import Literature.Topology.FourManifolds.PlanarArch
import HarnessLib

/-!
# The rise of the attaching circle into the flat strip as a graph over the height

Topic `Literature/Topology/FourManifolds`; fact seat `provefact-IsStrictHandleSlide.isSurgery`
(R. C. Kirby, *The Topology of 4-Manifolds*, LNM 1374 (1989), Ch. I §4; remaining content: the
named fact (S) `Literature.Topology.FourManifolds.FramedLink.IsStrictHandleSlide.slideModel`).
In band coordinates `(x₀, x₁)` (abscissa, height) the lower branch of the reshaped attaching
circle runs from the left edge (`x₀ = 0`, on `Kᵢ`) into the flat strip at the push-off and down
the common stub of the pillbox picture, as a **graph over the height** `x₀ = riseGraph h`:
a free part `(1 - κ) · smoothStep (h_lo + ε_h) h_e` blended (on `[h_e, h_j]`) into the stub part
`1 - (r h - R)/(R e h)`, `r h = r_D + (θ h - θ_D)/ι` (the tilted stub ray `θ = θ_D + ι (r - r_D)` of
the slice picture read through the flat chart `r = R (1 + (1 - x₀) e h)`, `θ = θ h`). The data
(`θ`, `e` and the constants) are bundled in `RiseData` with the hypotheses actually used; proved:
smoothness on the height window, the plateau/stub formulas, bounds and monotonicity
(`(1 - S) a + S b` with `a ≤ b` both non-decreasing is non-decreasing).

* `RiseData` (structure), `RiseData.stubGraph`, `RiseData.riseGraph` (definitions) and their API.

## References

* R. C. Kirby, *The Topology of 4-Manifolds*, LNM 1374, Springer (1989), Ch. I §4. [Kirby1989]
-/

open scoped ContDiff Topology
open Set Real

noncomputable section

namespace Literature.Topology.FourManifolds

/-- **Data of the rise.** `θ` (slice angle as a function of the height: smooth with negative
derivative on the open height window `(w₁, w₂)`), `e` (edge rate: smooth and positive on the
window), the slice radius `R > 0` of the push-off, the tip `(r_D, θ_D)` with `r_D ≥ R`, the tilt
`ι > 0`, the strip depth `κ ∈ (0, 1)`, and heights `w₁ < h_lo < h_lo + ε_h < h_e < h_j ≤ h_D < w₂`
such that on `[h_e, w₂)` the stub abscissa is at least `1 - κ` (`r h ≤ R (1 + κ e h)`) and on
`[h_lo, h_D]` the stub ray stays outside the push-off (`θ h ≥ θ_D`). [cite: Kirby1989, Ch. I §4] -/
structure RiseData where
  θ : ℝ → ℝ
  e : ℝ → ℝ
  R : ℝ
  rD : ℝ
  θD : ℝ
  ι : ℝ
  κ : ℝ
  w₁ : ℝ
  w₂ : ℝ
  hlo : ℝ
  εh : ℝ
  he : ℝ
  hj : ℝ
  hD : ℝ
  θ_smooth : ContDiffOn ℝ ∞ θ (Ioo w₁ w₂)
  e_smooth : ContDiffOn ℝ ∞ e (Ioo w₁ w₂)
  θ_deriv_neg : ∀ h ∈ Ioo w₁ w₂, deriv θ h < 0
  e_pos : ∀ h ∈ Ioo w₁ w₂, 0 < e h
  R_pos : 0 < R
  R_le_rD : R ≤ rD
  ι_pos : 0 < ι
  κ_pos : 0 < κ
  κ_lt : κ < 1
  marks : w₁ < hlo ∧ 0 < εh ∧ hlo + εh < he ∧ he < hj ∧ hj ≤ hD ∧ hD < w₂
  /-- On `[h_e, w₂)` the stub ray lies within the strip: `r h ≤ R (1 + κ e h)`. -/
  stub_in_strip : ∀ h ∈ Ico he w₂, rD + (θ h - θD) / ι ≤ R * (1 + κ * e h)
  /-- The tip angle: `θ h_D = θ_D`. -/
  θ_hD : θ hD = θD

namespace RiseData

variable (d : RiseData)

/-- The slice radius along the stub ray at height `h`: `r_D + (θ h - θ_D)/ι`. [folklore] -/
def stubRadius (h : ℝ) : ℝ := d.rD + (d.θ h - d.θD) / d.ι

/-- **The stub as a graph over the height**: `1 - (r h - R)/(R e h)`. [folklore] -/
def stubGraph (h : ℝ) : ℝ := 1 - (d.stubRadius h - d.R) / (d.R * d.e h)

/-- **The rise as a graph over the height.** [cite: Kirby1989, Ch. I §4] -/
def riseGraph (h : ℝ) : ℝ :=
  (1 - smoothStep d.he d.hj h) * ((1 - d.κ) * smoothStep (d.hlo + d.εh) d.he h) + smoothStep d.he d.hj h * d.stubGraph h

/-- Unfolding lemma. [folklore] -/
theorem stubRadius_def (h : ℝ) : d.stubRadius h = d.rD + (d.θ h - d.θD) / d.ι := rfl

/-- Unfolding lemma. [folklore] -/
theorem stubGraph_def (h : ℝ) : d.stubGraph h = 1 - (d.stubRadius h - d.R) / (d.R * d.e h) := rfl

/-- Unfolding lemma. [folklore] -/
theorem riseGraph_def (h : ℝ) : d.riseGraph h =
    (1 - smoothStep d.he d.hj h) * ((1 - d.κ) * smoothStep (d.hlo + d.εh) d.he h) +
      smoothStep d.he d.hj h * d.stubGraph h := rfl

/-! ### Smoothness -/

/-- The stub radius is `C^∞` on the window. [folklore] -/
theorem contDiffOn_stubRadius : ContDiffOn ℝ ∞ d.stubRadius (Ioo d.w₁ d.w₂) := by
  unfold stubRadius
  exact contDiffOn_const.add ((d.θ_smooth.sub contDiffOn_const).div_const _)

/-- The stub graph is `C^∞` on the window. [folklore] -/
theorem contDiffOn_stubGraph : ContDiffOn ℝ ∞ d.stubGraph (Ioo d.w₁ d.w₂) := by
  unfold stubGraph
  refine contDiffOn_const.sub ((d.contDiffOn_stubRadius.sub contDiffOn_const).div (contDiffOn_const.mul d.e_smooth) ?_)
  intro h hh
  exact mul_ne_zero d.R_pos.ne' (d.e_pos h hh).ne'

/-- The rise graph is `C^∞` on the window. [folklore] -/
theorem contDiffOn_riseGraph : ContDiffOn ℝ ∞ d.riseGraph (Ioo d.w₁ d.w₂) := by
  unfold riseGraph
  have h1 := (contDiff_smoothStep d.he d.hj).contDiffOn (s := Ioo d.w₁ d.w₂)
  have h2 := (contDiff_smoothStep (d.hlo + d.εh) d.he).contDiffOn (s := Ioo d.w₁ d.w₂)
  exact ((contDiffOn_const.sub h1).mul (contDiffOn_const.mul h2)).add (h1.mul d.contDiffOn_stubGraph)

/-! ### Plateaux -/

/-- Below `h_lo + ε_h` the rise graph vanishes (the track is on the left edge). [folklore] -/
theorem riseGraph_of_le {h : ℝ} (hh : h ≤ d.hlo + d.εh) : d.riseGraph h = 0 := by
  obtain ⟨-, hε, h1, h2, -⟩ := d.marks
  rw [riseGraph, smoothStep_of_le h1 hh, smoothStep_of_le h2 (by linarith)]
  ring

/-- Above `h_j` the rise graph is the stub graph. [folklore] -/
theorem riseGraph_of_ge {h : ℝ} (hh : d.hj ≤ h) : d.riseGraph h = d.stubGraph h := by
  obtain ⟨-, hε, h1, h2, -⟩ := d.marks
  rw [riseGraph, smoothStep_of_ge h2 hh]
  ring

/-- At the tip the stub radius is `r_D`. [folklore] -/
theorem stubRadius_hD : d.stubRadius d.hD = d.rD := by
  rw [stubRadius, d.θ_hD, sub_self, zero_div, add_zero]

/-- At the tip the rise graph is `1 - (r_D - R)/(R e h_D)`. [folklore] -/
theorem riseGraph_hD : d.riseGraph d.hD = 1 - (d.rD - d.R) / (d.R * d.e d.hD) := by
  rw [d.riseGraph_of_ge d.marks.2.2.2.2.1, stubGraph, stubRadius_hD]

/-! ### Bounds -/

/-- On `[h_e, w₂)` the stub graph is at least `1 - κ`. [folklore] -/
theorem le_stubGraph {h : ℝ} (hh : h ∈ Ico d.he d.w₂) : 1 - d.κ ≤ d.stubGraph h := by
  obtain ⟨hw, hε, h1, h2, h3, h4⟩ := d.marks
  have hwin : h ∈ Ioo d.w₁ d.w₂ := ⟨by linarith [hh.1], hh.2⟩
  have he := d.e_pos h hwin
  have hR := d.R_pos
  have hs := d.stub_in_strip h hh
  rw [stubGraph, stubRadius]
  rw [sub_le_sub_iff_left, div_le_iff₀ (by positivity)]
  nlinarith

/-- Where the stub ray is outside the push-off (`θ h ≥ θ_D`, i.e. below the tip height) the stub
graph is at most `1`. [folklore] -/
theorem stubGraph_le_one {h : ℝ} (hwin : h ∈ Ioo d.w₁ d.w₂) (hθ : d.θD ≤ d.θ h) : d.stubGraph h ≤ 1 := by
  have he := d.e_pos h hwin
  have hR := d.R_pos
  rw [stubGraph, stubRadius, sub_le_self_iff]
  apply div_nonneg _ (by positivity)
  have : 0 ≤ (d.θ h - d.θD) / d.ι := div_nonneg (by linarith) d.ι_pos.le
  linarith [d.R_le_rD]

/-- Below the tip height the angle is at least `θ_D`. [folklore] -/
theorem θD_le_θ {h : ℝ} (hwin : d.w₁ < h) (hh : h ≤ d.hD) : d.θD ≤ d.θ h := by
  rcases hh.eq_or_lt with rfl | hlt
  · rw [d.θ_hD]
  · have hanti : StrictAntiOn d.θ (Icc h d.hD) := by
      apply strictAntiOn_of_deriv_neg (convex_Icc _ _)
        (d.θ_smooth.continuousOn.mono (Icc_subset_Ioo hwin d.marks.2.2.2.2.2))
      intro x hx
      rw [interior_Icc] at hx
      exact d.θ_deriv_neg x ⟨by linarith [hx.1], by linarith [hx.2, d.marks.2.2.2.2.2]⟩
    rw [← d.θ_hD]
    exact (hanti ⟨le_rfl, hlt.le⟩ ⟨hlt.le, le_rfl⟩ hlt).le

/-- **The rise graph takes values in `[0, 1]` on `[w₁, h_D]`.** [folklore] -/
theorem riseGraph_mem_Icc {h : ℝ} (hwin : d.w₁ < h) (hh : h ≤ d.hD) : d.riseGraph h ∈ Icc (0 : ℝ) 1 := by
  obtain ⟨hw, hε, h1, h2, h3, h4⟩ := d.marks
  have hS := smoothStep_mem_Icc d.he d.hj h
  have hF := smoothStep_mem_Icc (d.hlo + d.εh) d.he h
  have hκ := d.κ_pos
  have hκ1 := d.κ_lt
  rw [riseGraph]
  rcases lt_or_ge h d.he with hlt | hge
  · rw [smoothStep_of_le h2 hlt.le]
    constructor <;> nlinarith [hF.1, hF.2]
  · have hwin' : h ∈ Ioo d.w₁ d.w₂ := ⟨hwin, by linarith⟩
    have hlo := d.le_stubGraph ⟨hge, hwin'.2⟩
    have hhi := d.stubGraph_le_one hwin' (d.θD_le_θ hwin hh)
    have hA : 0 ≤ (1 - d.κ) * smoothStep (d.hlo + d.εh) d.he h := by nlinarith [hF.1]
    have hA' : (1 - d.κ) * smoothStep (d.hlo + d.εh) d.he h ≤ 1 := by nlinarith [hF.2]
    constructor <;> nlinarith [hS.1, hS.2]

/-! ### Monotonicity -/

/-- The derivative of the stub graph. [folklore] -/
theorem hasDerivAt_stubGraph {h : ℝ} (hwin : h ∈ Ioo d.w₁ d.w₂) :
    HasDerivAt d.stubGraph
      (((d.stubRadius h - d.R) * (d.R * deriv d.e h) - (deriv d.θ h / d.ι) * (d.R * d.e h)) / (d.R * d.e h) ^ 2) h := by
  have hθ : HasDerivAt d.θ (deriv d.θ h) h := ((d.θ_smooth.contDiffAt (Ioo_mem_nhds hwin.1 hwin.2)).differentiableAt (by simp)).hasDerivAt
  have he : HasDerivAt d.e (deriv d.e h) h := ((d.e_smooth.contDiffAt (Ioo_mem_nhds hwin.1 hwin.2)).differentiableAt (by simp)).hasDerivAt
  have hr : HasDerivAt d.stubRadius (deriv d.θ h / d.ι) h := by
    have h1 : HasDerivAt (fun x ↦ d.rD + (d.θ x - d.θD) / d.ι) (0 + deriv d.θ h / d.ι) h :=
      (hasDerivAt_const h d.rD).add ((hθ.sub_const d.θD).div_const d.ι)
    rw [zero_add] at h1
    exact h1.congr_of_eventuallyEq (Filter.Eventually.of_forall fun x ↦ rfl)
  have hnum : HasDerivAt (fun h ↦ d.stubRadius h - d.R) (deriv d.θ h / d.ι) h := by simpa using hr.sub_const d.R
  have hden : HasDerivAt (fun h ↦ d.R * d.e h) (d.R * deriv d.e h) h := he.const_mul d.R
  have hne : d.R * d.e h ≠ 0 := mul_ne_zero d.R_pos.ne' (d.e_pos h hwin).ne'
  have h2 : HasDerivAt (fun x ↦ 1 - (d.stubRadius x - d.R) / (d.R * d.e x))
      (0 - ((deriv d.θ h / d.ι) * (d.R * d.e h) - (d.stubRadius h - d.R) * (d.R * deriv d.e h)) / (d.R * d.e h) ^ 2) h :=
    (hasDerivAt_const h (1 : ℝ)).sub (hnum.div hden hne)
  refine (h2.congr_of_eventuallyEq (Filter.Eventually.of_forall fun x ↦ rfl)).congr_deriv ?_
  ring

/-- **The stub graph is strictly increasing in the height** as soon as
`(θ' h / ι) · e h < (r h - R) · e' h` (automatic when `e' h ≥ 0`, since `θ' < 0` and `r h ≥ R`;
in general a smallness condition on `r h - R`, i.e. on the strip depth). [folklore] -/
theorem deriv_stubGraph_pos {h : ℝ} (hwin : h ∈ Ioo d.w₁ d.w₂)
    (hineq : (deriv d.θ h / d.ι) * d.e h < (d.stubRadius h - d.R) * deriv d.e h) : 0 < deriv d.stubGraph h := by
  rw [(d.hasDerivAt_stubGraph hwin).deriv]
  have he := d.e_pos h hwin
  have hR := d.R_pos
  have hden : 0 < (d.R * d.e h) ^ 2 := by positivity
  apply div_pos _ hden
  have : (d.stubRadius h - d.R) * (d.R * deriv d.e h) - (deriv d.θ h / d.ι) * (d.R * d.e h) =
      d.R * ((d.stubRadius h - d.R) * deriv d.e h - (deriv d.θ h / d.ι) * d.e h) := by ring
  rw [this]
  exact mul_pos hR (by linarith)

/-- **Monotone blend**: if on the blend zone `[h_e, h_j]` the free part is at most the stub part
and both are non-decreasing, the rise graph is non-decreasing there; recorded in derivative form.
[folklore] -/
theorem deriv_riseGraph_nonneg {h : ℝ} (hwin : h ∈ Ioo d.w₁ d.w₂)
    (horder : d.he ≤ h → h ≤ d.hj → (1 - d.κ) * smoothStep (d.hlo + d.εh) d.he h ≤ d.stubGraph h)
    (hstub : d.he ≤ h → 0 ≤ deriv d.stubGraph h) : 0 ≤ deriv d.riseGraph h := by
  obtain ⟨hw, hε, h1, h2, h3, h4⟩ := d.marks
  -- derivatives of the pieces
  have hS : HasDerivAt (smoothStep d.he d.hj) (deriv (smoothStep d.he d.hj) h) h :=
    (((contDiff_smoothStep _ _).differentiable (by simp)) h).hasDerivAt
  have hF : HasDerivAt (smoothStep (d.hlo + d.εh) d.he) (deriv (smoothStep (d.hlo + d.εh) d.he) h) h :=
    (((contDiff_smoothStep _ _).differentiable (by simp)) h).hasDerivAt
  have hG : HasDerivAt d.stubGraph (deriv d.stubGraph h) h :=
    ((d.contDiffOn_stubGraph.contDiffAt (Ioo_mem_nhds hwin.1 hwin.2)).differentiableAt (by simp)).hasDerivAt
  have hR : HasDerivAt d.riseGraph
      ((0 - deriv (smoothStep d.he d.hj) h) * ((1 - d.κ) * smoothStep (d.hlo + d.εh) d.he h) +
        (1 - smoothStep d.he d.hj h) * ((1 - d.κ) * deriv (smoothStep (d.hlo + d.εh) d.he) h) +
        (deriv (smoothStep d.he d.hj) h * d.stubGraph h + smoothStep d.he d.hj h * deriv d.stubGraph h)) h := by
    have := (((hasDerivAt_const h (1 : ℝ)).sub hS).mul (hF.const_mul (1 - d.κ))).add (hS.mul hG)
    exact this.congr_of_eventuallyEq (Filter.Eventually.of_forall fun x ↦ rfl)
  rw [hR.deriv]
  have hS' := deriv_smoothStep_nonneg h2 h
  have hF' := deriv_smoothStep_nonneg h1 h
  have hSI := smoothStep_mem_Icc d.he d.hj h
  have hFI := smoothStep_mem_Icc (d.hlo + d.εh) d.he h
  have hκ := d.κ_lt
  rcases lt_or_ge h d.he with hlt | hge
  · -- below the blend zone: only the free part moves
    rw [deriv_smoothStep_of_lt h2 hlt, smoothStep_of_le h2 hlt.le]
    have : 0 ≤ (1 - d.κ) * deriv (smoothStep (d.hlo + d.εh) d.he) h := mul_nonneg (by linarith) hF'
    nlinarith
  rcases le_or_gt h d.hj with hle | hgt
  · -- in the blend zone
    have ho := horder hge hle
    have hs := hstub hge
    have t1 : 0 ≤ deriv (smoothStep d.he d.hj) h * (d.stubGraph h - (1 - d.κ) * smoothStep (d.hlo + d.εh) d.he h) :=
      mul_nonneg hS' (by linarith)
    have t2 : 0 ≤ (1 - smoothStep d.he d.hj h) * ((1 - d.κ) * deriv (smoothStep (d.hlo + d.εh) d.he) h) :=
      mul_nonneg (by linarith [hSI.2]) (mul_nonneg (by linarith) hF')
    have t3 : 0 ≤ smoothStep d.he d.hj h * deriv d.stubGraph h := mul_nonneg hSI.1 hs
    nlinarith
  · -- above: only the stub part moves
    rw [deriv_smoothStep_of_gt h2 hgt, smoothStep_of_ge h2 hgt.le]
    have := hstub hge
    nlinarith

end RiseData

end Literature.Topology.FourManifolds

---

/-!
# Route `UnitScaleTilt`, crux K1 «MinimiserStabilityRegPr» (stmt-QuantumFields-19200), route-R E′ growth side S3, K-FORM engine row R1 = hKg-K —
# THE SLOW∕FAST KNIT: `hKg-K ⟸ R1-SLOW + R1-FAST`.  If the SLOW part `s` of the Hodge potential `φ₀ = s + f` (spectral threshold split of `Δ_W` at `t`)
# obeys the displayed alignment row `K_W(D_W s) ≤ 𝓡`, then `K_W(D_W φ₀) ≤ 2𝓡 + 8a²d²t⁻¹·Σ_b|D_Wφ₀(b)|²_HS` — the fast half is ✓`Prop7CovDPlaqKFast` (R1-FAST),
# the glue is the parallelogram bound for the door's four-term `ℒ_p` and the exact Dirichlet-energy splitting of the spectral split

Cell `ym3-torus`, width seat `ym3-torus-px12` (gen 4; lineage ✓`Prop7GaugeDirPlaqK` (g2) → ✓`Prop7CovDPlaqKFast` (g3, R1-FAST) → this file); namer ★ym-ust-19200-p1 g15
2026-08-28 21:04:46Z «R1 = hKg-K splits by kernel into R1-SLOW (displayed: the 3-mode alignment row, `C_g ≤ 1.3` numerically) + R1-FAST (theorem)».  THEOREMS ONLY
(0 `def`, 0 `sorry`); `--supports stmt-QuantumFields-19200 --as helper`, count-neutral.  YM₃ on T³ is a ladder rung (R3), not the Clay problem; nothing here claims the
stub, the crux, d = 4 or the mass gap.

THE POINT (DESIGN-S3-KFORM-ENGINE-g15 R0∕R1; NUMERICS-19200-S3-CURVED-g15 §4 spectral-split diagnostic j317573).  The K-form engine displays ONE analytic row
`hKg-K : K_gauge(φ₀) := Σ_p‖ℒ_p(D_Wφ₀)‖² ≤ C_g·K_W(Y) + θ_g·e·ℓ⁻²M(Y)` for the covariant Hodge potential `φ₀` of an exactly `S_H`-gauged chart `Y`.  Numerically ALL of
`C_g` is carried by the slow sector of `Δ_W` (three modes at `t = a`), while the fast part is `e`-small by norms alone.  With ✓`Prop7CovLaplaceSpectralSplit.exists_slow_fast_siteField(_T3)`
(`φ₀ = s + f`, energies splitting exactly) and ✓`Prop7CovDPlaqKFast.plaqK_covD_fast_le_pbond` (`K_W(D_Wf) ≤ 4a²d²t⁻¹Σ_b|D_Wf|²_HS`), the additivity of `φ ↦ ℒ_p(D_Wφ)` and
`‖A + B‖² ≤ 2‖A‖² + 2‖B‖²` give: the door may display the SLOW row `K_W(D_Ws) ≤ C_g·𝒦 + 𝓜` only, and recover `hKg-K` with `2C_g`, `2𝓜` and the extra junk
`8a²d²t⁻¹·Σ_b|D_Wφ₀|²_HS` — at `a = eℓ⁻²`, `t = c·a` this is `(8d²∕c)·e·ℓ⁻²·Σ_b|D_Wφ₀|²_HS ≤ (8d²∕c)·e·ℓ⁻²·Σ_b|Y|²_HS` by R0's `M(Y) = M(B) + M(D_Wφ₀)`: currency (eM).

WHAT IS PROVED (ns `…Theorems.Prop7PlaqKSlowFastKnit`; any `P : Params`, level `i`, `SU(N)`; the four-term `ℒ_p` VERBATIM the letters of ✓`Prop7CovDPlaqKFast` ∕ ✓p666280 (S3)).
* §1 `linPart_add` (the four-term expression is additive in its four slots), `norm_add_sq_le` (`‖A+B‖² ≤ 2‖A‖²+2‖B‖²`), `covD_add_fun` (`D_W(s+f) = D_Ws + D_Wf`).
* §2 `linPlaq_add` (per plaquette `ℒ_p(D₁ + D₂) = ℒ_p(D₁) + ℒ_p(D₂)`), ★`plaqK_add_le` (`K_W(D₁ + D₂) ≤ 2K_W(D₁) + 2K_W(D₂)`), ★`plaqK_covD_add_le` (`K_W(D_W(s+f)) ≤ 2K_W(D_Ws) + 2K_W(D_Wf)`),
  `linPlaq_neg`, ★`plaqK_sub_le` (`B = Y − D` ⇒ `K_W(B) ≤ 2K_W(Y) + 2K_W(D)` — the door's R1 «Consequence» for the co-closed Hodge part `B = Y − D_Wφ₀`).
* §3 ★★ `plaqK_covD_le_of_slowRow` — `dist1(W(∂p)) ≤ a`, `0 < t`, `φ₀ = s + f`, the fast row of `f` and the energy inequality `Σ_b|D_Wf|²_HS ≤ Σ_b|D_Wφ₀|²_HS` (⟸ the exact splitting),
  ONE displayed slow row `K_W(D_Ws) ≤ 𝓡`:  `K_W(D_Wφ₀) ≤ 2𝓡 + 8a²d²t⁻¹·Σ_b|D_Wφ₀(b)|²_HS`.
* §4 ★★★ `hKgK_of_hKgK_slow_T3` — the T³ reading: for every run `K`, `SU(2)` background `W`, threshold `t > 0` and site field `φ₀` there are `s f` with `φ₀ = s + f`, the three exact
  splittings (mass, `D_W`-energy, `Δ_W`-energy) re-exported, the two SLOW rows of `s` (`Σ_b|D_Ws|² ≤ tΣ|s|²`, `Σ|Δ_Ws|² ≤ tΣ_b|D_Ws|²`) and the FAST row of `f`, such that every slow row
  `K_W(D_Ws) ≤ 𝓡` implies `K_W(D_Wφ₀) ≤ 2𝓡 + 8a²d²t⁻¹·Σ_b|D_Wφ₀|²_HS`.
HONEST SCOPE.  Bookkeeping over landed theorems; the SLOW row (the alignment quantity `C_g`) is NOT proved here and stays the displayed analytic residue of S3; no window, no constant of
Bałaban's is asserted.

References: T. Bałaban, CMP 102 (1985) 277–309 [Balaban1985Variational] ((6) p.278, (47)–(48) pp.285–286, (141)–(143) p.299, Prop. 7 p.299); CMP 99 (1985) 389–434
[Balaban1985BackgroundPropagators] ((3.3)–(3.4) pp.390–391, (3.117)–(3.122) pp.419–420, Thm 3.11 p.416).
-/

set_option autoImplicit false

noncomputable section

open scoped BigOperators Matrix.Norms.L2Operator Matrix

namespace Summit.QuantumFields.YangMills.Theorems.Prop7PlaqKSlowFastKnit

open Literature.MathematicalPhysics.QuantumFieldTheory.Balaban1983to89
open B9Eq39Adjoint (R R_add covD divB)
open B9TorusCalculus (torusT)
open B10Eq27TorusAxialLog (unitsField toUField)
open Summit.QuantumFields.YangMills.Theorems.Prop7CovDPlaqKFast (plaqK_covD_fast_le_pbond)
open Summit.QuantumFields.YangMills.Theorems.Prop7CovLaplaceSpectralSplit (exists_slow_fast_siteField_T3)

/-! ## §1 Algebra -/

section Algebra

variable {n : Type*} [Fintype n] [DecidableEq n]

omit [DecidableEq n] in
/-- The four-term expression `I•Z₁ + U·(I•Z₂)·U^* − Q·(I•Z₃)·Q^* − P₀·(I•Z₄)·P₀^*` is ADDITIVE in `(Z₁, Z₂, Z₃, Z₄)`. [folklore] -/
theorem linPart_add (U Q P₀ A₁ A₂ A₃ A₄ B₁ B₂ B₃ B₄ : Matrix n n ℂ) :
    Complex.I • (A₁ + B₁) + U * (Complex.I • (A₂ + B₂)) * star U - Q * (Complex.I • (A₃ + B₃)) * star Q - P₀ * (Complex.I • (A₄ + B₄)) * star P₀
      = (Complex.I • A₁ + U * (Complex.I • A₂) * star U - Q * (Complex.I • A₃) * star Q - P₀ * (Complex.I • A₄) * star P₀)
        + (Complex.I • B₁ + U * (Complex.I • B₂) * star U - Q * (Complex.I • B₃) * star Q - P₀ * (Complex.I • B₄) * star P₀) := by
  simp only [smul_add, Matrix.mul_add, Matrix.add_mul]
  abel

## Assignment
Please filter the entries for the word "differentiableAt" and copy the lines that have it.

## Written answer
  have hθ : HasDerivAt d.θ (deriv d.θ h) h := ((d.θ_smooth.contDiffAt (Ioo_mem_nhds hwin.1 hwin.2)).differentiableAt (by simp)).hasDerivAt
  have he : HasDerivAt d.e (deriv d.e h) h := ((d.e_smooth.contDiffAt (Ioo_mem_nhds hwin.1 hwin.2)).differentiableAt (by simp)).hasDerivAt
    ((d.contDiffOn_stubGraph.contDiffAt (Ioo_mem_nhds hwin.1 hwin.2)).differentiableAt (by simp)).hasDerivAt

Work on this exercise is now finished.